■ **Available data**:
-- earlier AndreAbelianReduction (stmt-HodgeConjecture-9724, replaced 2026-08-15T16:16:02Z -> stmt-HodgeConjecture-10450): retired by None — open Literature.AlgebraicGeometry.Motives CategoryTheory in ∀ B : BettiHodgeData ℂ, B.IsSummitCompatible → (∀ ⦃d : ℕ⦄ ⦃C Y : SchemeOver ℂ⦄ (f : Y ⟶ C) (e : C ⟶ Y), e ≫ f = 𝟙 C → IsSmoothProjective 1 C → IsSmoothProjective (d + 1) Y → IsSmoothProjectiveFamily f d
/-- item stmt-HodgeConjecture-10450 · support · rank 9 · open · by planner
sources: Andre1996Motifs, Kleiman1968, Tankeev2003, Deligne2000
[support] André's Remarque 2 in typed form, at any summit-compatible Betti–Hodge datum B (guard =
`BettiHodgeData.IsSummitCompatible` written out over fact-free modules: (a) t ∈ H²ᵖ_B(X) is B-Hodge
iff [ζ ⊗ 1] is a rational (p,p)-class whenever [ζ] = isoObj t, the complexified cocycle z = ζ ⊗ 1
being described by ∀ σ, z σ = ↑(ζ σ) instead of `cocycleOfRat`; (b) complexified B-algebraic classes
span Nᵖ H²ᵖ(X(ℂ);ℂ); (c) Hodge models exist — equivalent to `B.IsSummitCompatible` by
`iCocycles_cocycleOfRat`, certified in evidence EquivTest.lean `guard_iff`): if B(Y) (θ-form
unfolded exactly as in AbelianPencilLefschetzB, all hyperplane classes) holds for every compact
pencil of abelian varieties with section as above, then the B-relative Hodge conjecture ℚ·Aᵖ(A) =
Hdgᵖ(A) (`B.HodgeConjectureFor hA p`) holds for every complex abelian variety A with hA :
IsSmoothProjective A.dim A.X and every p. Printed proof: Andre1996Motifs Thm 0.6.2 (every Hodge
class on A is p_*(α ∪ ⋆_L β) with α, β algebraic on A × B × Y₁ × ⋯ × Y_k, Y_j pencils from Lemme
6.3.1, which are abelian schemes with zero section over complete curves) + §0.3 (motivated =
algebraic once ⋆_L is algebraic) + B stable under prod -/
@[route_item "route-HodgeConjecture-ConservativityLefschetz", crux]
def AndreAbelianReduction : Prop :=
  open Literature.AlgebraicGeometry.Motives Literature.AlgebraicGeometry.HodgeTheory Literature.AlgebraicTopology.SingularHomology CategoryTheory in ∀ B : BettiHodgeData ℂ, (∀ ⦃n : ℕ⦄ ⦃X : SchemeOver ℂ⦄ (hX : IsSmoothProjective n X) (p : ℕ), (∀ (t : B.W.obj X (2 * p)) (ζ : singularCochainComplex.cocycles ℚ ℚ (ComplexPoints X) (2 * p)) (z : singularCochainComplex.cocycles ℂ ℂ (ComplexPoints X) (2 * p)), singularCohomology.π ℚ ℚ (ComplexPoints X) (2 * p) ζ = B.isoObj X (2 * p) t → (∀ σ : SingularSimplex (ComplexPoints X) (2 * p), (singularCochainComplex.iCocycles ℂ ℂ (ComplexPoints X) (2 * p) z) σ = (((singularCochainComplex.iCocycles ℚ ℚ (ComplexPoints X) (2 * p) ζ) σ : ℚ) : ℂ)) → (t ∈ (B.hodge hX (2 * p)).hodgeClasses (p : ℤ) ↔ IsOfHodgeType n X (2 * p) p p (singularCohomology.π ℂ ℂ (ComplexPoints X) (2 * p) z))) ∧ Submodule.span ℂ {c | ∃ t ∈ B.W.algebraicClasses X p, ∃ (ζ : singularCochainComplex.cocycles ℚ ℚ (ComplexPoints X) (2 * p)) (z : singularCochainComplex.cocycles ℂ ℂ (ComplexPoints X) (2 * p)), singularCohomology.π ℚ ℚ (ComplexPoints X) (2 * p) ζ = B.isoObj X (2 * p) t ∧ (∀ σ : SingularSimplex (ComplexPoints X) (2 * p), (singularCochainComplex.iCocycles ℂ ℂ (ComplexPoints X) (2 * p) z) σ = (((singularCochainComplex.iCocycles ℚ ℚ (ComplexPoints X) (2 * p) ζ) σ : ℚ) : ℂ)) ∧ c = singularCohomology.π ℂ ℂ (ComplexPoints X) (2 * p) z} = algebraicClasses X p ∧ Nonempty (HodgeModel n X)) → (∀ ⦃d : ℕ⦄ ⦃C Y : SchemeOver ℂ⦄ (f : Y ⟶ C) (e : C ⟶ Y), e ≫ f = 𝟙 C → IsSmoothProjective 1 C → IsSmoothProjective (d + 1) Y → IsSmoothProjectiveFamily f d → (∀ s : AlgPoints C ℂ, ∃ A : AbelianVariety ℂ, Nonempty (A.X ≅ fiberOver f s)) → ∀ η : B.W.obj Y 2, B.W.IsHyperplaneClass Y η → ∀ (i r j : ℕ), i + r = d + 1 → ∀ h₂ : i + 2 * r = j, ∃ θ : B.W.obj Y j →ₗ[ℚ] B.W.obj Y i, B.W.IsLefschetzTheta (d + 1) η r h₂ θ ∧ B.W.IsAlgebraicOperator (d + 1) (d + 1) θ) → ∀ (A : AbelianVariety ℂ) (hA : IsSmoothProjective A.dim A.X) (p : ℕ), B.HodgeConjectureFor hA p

■ **Problem statement**: Only the lines above that hold "section" are wanted. Show every one of them.

■ **Task solution**:
pencil of abelian varieties with section as above, then the B-relative Hodge conjecture ℚ·Aᵖ(A) =
6.3.1, which are abelian schemes with zero section over complete curves) + §0.3 (motivated =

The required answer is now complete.